Stored records:
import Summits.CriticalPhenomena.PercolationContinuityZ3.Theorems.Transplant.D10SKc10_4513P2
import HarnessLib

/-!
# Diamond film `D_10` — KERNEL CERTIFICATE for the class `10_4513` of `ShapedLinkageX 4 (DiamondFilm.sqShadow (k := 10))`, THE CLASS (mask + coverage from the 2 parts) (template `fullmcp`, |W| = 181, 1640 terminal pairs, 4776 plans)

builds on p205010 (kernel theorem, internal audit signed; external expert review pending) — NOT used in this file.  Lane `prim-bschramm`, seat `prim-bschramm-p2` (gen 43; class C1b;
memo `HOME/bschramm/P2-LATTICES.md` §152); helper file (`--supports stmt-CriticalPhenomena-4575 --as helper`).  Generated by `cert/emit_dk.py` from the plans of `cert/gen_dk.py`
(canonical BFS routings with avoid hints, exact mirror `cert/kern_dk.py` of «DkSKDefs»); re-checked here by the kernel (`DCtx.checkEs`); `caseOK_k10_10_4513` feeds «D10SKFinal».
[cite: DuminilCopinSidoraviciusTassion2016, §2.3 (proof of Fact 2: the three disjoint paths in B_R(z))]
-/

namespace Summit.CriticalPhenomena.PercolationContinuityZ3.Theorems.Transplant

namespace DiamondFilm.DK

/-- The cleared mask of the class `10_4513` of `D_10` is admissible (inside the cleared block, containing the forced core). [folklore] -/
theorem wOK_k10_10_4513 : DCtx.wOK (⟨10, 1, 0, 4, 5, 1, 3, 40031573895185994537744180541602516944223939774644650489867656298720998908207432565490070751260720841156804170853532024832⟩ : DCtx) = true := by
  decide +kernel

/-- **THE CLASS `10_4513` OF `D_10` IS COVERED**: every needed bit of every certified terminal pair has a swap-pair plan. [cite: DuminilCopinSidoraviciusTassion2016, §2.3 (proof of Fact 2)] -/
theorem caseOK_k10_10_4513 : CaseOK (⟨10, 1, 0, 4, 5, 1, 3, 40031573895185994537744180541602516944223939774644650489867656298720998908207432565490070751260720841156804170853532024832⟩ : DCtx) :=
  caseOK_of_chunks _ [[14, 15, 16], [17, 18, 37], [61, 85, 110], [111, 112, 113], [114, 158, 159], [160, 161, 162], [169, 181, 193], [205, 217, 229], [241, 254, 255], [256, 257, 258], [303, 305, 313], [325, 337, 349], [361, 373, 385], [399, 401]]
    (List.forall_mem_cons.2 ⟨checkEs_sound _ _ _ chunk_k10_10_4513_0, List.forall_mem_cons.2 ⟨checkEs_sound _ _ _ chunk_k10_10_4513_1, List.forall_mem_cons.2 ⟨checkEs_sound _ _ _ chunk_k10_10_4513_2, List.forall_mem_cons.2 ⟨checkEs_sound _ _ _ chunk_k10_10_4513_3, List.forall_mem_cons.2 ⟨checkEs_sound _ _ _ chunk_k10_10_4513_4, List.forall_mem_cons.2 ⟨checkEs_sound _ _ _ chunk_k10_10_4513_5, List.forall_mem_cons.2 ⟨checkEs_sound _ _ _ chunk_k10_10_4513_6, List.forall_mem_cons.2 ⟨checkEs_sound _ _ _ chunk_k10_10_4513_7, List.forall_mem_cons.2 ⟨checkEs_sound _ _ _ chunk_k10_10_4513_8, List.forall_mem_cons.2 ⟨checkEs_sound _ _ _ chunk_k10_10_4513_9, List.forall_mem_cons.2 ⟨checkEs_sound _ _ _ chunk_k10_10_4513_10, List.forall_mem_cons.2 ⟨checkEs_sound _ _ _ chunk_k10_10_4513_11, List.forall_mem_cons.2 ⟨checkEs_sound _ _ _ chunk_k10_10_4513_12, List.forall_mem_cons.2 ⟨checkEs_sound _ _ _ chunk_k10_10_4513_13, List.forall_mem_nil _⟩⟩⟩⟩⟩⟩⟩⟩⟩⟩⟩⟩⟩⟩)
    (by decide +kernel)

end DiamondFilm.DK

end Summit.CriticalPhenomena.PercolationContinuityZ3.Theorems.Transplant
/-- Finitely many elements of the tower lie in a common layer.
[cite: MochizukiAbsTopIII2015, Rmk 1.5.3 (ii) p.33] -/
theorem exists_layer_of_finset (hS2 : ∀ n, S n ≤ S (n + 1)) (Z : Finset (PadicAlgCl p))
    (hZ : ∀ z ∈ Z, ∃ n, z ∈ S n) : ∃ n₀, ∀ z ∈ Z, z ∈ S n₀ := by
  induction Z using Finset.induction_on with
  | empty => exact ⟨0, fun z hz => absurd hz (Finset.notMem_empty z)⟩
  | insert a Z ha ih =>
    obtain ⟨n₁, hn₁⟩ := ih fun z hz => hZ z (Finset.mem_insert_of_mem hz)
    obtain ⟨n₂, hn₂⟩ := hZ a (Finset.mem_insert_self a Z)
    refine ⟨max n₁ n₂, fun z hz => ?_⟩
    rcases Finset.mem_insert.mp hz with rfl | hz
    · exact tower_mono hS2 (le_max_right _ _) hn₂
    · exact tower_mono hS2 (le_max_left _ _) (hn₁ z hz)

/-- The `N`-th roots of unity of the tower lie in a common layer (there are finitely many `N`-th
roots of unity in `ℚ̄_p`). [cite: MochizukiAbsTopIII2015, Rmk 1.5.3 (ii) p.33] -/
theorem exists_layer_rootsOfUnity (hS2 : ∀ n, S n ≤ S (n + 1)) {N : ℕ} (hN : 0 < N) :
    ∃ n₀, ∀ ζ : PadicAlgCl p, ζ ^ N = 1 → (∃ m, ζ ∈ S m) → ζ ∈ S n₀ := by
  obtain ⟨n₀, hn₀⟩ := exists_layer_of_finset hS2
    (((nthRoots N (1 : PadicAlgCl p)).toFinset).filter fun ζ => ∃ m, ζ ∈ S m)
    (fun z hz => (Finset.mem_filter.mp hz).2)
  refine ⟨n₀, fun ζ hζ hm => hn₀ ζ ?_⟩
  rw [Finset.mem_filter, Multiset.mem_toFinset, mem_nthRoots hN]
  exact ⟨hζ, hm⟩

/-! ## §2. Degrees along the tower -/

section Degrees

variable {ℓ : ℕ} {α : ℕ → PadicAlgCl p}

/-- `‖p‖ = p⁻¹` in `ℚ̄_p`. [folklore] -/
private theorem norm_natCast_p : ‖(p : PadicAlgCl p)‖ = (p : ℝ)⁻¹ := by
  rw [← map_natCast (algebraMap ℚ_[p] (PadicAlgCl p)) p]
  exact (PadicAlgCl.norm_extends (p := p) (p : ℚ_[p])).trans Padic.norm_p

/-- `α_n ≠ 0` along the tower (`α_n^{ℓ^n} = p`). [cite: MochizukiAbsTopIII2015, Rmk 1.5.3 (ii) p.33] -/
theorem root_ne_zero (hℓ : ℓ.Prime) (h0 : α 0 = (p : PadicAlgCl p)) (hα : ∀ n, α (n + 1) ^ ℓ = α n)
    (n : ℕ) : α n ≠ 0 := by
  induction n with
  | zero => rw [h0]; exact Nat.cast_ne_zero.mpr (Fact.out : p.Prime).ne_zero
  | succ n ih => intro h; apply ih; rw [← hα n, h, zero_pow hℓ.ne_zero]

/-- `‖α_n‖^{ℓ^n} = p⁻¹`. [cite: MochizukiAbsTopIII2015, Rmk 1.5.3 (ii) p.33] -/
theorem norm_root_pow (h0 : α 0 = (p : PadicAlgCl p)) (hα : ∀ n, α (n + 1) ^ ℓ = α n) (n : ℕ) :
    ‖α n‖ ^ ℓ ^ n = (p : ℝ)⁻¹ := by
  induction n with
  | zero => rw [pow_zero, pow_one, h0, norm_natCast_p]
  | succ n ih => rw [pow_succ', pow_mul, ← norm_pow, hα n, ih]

Exercise goal →
Write down again the exact lines running from the beginning of the data to the line containing "theorem caseOK_k10_10_4513 : CaseOK", with both ends included.

Completed exercise →
import Summits.CriticalPhenomena.PercolationContinuityZ3.Theorems.Transplant.D10SKc10_4513P2
import HarnessLib

/-!
# Diamond film `D_10` — KERNEL CERTIFICATE for the class `10_4513` of `ShapedLinkageX 4 (DiamondFilm.sqShadow (k := 10))`, THE CLASS (mask + coverage from the 2 parts) (template `fullmcp`, |W| = 181, 1640 terminal pairs, 4776 plans)

builds on p205010 (kernel theorem, internal audit signed; external expert review pending) — NOT used in this file.  Lane `prim-bschramm`, seat `prim-bschramm-p2` (gen 43; class C1b;
memo `HOME/bschramm/P2-LATTICES.md` §152); helper file (`--supports stmt-CriticalPhenomena-4575 --as helper`).  Generated by `cert/emit_dk.py` from the plans of `cert/gen_dk.py`
(canonical BFS routings with avoid hints, exact mirror `cert/kern_dk.py` of «DkSKDefs»); re-checked here by the kernel (`DCtx.checkEs`); `caseOK_k10_10_4513` feeds «D10SKFinal».
[cite: DuminilCopinSidoraviciusTassion2016, §2.3 (proof of Fact 2: the three disjoint paths in B_R(z))]
-/

namespace Summit.CriticalPhenomena.PercolationContinuityZ3.Theorems.Transplant

namespace DiamondFilm.DK

/-- The cleared mask of the class `10_4513` of `D_10` is admissible (inside the cleared block, containing the forced core). [folklore] -/
theorem wOK_k10_10_4513 : DCtx.wOK (⟨10, 1, 0, 4, 5, 1, 3, 40031573895185994537744180541602516944223939774644650489867656298720998908207432565490070751260720841156804170853532024832⟩ : DCtx) = true := by
  decide +kernel

/-- **THE CLASS `10_4513` OF `D_10` IS COVERED**: every needed bit of every certified terminal pair has a swap-pair plan. [cite: DuminilCopinSidoraviciusTassion2016, §2.3 (proof of Fact 2)] -/
theorem caseOK_k10_10_4513 : CaseOK (⟨10, 1, 0, 4, 5, 1, 3, 40031573895185994537744180541602516944223939774644650489867656298720998908207432565490070751260720841156804170853532024832⟩ : DCtx) :=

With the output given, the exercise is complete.